Comment by dan-robertson
1 month ago
To me it seems like a reasonable feature that was, for the most part, implemented with great consideration for user privacy, though maybe I’m too trusting of the description. I mostly think this article is rage-bait and one should be wary of ‘falling for it’ when it shows up on hacker news in much the same way that one should be wary when rage-bait articles show up in tabloids or on Facebook.
It seems likely to me that concerns like those of the article or some of the comments in this thread are irrelevant to Apple’s bottom line. A concern some customers may actually have is data usage, but I guess it’s likely that the feature is off if in low data mode.

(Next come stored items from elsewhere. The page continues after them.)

import Literature.AlgebraicTopology.SingularHomology.RelativeEilenbergRetractionProofs
import Literature.AlgebraicTopology.SingularHomology.RelativeHurewicz
import HarnessLib

/-!
# Relative Eilenberg retractions with the `1`-skeleton at the base point

Topic `Literature/AlgebraicTopology/SingularHomology`, continuing `RelativeEilenbergRetraction.lean`
and `RelativeEilenbergRetractionProofs.lean` (E. H. Spanier, *Algebraic Topology* (1966; Springer
1981), Ch. 7 §4, the subcomplex `Δ(X, A, x₀)ᵐ` of singular simplices with vertices at `x₀` and
`m`-skeleton in `A`, and the retraction `σ ↦ σ̄` of Lemma 7.4.7 / Thm. 7.4.8, p. 393). When `X`
and `A` are both **simply connected**, the inductive construction of Thm. 7.4.8 can be run with one
more normalisation in dimension one: the edges, which after the level-`0` step are paths in `A` or
in `X` from `x₀` to `x₀`, are contracted to the constant path (inside `A` for edges of `A`, using
`π₁(A) = 0`; in `X` otherwise, using `π₁(X) = 0`), so that every retracted simplex sends its whole
**`1`-skeleton to `x₀`**. This is the normalisation under which Spanier's homotopy addition theorem
`Bₙ` (Ch. 7 §5 Prop. 3: `bₙ = h_{[v₀v₁]}[e⁰ₙ₊₁] + ∑ (-1)ⁱ[eⁱₙ₊₁]`, the zeroth face transported along
the edge `[v₀v₁]`) involves only constant transports; it is consumed in that role by the proof of
the relative Hurewicz theorem for the cone classes (`RelativeHomotopyAdditionCone.lean`,
`RelativeHurewiczConeProofs.lean`).

* `IsRelEilenberg₁ A x₀ m σ` — `σ` maps the `m`-skeleton into `A` and the `1`-skeleton to `x₀`
  (hence is a relative Eilenberg simplex, `IsRelEilenberg₁.isRelEilenberg`); stable under faces.
* `RelEilenbergRetraction₁ X A x₀ m` (**structure**) — as `RelEilenbergRetraction` with
  `IsRelEilenberg₁` for `IsRelEilenberg`: `ρ` commuting with faces, with values such simplices,
  the identity on them, mapping simplices of `A` to simplices of `A`; its chain map `ρ♯`
  (`chainMap`, `bd_chainMap`, `chainMap_single_of_isRelEilenberg₁`, `chainMap_mem_chainsIn`).
* **`exists_relEilenbergRetraction₁`** (PROVED) — for `X`, `↥A` simply connected and
  `π_q(X, A, b) = 0` for `1 ≤ q ≤ m` and all `b ∈ A`, such a retraction exists for every `x₀ ∈ A`:
  the tower of `RelativeEilenbergRetractionProofs.lean` (`LevelGood₁`, `exists_level_zero₁`,
  `exists_level_one₁`, `exists_level_succ_succ₁`) with the level-`1` fillings taken into the point
  `x₀` (`RelativeCompression.exists_fill_into` for the pairs `(↥A, {x₀})` and `(X, {x₀})`, whose
  relative `π₁` vanish by `subsingleton_relHomotopyGroup_one_of_simplyConnectedSpace`).

Everything is proved; no named facts.

## References

* E. H. Spanier, *Algebraic Topology*, Springer (1981), Ch. 7 §4, Lemma 7 and Thm. 8 (p. 393); §5
  Prop. 3 (p. 395). [Spanier1981]
* A. Hatcher, *Algebraic Topology*, CUP (2002), §4.1 Lemma 4.7 (compression), Prop. 0.16.
  [HatcherAT2002]
-/

noncomputable section

-- see the implementation notes of `SingularChainsConcrete.lean` (chains are `Finsupp`s up to unfolding)
set_option backward.isDefEq.respectTransparency false

open Set Function
open scoped unitInterval Topology
open Literature.AlgebraicTopology.Homotopy
open Literature.AlgebraicTopology.Homotopy.WhiteheadCW (tau tau_pos tau_lt_one tau_le_one tau_lt_succ)

universe u v

namespace Literature.AlgebraicTopology.SingularHomology

open SingularSimplex

variable {X : Type u} [TopologicalSpace X]

/-! ### Relative Eilenberg simplices with the `1`-skeleton at the base point -/

/-- **`σ : Δ^q → X` maps the `m`-skeleton into `A` and the `1`-skeleton to `x₀`** (a generator of
Spanier's `Δ(X, A, x₀)ᵐ`, p. 391, with the additional normalisation of its edges). [cite: Spanier1981, Ch. 7 §4 p. 391] -/
def IsRelEilenberg₁ (A : Set X) (x₀ : X) (m : ℕ) {q : ℕ} (η : SingularSimplex X q) : Prop :=
  (∀ t ∈ stdSkel q m, SingularSimplex.toContinuousMap η t ∈ A) ∧
    ∀ t ∈ stdSkel q 1, SingularSimplex.toContinuousMap η t = x₀

namespace IsRelEilenberg₁

variable {A : Set X} {x₀ : X} {m : ℕ}

/-- The vertices are at `x₀`. [folklore] -/
lemma apply_vertex {q : ℕ} {η : SingularSimplex X q} (hσ : IsRelEilenberg₁ A x₀ m η) (i : Fin (q + 1)) :
    SingularSimplex.toContinuousMap η (stdSimplex.vertex (S := ℝ) i) = x₀ :=
  hσ.2 _ (stdSkel_mono q (Nat.zero_le 1) (vertex_mem_stdSkel_zero i))

/-- Such a simplex is a relative Eilenberg simplex. [folklore] -/
lemma isRelEilenberg {q : ℕ} {η : SingularSimplex X q} (hσ : IsRelEilenberg₁ A x₀ m η) :
    IsRelEilenberg A x₀ m η :=
  ⟨hσ.1, hσ.apply_vertex⟩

I wonder if this particular sort of issue would be solved by some setting for ‘privacy defaults’ or something where journalists/activists/some corporate IT departments/people who write articles like the OP can choose something to cause OS updates to set settings to values that talk less on the network. Seems hard to make a UI that is understandable. There is already a ‘lockdown mode’ for iOS. I don’t know if it affects this setting.
Literally all Apple needed to do was not have it enabled by default. Sending stuff over the network without asking is why trust in Apple is reduced further and further.
Not enabling something by default is pretty close to not having it at all. Accessibility is a reasonable exception where it makes sense to have the features even though they are off by default.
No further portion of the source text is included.